Singleton mode of design mode (C++)

• one sentence description
  • understand
  • effect
• two implementations
  • Hungry Chinese style
  • Lazy
    • double check lock
• Memory recovery optimization
• reference list

one sentence description

Make sure a class has only one instance, instantiates itself and provides this instance to the whole system.

understand

1. "Ensure that a class has only one instance"

   • This requires that its construction method cannot be public, and it must not be called casually by the outside world, that is, it cannot be instantiated by the outside world, so its construction method can only be private .

2. "and instantiate itself and provide this instance to the whole system"

   • In the case of only one instance, if this instance is provided to the entire system, then this instance must belong to this class, so this instance is a class member variable , that is, it must be a static variable .

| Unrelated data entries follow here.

import Summits.Ventures.DiscreteObjects.PP12.NoOrder157

/-!
# PP(12): the prime-order atlas, version 2 — five primes, `157` removed in the kernel
Framing: lottery ticket; floor = certified bounds/negative ranges.

`prime_order_atlas_order12` (`PrimeOrderAtlas.lean`) lists the fixed structure of every prime-order collineation of a
projective plane of order 12 for `p ∈ {2, 3, 5, 11, 13, 157}`. With `no_collineation_order_157` (`NoOrder157.lean`:
the cyclic / Singer case is impossible by Hall's multiplier theorem) the last entry disappears:
**`prime_order_atlas_order12_v2`** is the same conjunction with five branches. Cell `pub-namedobj`, target M; everything
proved, nothing assumed; no `sorry`, no new axioms. (In print the branches `p = 5, 11, 13` are excluded too —
Janko–van Trung 1982 —, by computer searches that the census reproduces for `11` and `13` outside the kernel.)
-/

namespace Summit.Ventures.DiscreteObjects.PP12

open Configuration Finset
open scoped Classical

namespace Collineation

variable {P L : Type*} [Membership P L] [ProjectivePlane P L] [Fintype P] [Fintype L]
  [DecidableEq P] [DecidableEq L] (σ : Collineation P L)

/-- **Prime-order atlas for a projective plane of order 12, version 2 (five primes).** For a collineation `σ ≠ 1`
with `σ ^ p = 1` on points, `p` prime: `σ` fixes as many lines as points, and `p = 2` (elation, 13 fixed points),
or `p = 3` (elation; or planar of order 3; or flag type with 1, 4, 7 or 10 fixed points), or `p = 5` (a fixed Fano
subplane), or `p = 11` (homology with 14 fixed points, or triangle), or `p = 13` (a unique fixed antiflag). -/
theorem prime_order_atlas_order12_v2 (h12 : ProjectivePlane.order P L = 12) (hne : σ.onPoints ≠ 1) {p : ℕ}
    (hp : p.Prime) (hq : σ.onPoints ^ p = 1) :
    fixedCard σ.onLines = fixedCard σ.onPoints ∧
    ((p = 2 ∧ ∃ (l : L) (c : P), σ.IsAxis l ∧ σ.IsCenter c ∧ c ∈ l ∧ fixedCard σ.onPoints = 13) ∨
     (p = 3 ∧ ((∃ (l : L) (c : P), σ.IsAxis l ∧ σ.IsCenter c ∧ c ∈ l ∧ fixedCard σ.onPoints = 13) ∨
       (fixedCard σ.onPoints = 13 ∧ (∀ l : L, σ.onLines l = l → σ.fixedOnLine l = 4) ∧
         (∀ x : P, σ.onPoints x = x → σ.fixedThrough x = 4)) ∨
       (∃ (l : L) (c : P), σ.onLines l = l ∧ σ.onPoints c = c ∧ c ∈ l ∧ (∀ x : P, σ.onPoints x = x → x ∈ l) ∧
         (∀ m : L, σ.onLines m = m → c ∈ m) ∧
         (fixedCard σ.onPoints = 1 ∨ fixedCard σ.onPoints = 4 ∨ fixedCard σ.onPoints = 7 ∨
           fixedCard σ.onPoints = 10)))) ∨
     (p = 5 ∧ fixedCard σ.onPoints = 7 ∧
       (∀ l : L, σ.onLines l = l → σ.fixedOnLine l = 3) ∧ (∀ x : P, σ.onPoints x = x → σ.fixedThrough x = 3)) ∨
     (p = 11 ∧ ((∃ (l : L) (c : P), σ.IsAxis l ∧ σ.IsCenter c ∧ c ∉ l ∧ fixedCard σ.onPoints = 14) ∨
       (fixedCard σ.onPoints = 3 ∧ ∀ l : L, σ.onLines l = l → ∀ [DecidablePred (· ∈ l)], σ.fixedOnLine l = 2))) ∨
     (p = 13 ∧ (∃! x : P, σ.onPoints x = x) ∧ (∃! l : L, σ.onLines l = l) ∧
       ∀ (x : P) (l : L), σ.onPoints x = x → σ.onLines l = l → x ∉ l)) := by
  obtain ⟨hfix, h⟩ := σ.prime_order_atlas_order12 h12 hne hp hq
  refine ⟨hfix, ?_⟩
  rcases h with h | h | h | h | h | ⟨h157, -⟩
  · exact Or.inl h
  · exact Or.inr (Or.inl h)
  · exact Or.inr (Or.inr (Or.inl h))
  · exact Or.inr (Or.inr (Or.inr (Or.inl h)))
  · exact Or.inr (Or.inr (Or.inr (Or.inr h)))
  · subst h157
    exact (σ.no_collineation_order_157 h12 hne hq).elim

end Collineation

end Summit.Ventures.DiscreteObjects.PP12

   • Moreover, to provide this instance to the entire system, only one

     static member method

     。

     In C++, static variables can only be accessed through static member methods.

effect

Obviously, ensuring that only one instance of a class exists, such as serial number generation , counters , and global management classes , is widely used in software architecture.

two implementations

According to the instantiation period of the singleton class object, the implementation of the singleton class can be divided into two categories.

Hungry Chinese style

#include <iostream>

class Only {
    
    
public:
    // 提供类实例的唯一接口，静态成员方法
    static Only* GetInstance() {
    
    
        return m_singleton;
    }
    
private:
    // 类构造函数一定是private修饰
    Only () {
    
    };
    
    // 类实例对象一定是一个静态变量
    static Only* m_singleton;
}
// 静态成员变量（属性）类外初始化，注意需要在cpp文件初始化
Only* Only::m_singleton = new Only();

Obviously, the implementation of the hungry Chinese style is completed when the program is loaded, which is more anxious , so it is called the hungry Chinese style.

Lazy

#include <iostream>

class Only {
    
    
public:
    // 提供类实例的唯一接口，静态成员方法
    static Only* GetInstance() {
    
    
        if(NULL == m_singleton) {
    
    
            m_singleton = new Only();
        }
        return m_singleton;
    }
    
private:
    // 类构造函数一定是private修饰
    Only () {
    
    };
    
    // 类实例对象一定是一个静态变量
    static Only* m_singleton;
}
// 静态成员变量（属性）类外初始化
Only* Only::m_singleton = NULL;

Obviously, lazy-style instance initialization is lazy when the class instance interface is obtained by calling for the first time. If it is not called, it will not be initialized.

double check lock

From the implementation principle of the lazy man , it can be expected that in the case of multi-threading, a method may be static Only* GetInstance()called by multiple threads at the same time, so it will static Only* singletonbe initialized multiple times, resulting in a memory leak. What should I do? Woolen cloth? lock .

#include <iostream>
#include <mutex>

// 锁
mutex m_Only_mutex;

class Only {
    
    
public:
    // 提供类实例的唯一接口，静态成员方法
    static Only* GetInstance() {
    
    
        m_Only_mutex.lock();
        if(NULL == m_singleton) {
    
    
            m_singleton = new Only();
        }
        m_Only_mutex.unlock();
        return m_singleton;
    }
    
private:
    // 类构造函数一定是private修饰
    Only () {
    
    };
    
    // 类实例对象一定是一个静态变量
    static Only* m_singleton;
}
// 静态成员变量（属性）类外初始化
Only* Only::m_singleton = NULL;

It seems that this is enough, but there are actually two places that can be optimized:

1. The scope of the lock can be further narrowed. After all static Only* GetInstance(), this interface may be called multiple times, so the null statement should be locked internally, then multiple threads may run to the null statement at the same time, so in the first sentence of the mutex area, it is necessary to A null check is performed once, which is a double-checked lock .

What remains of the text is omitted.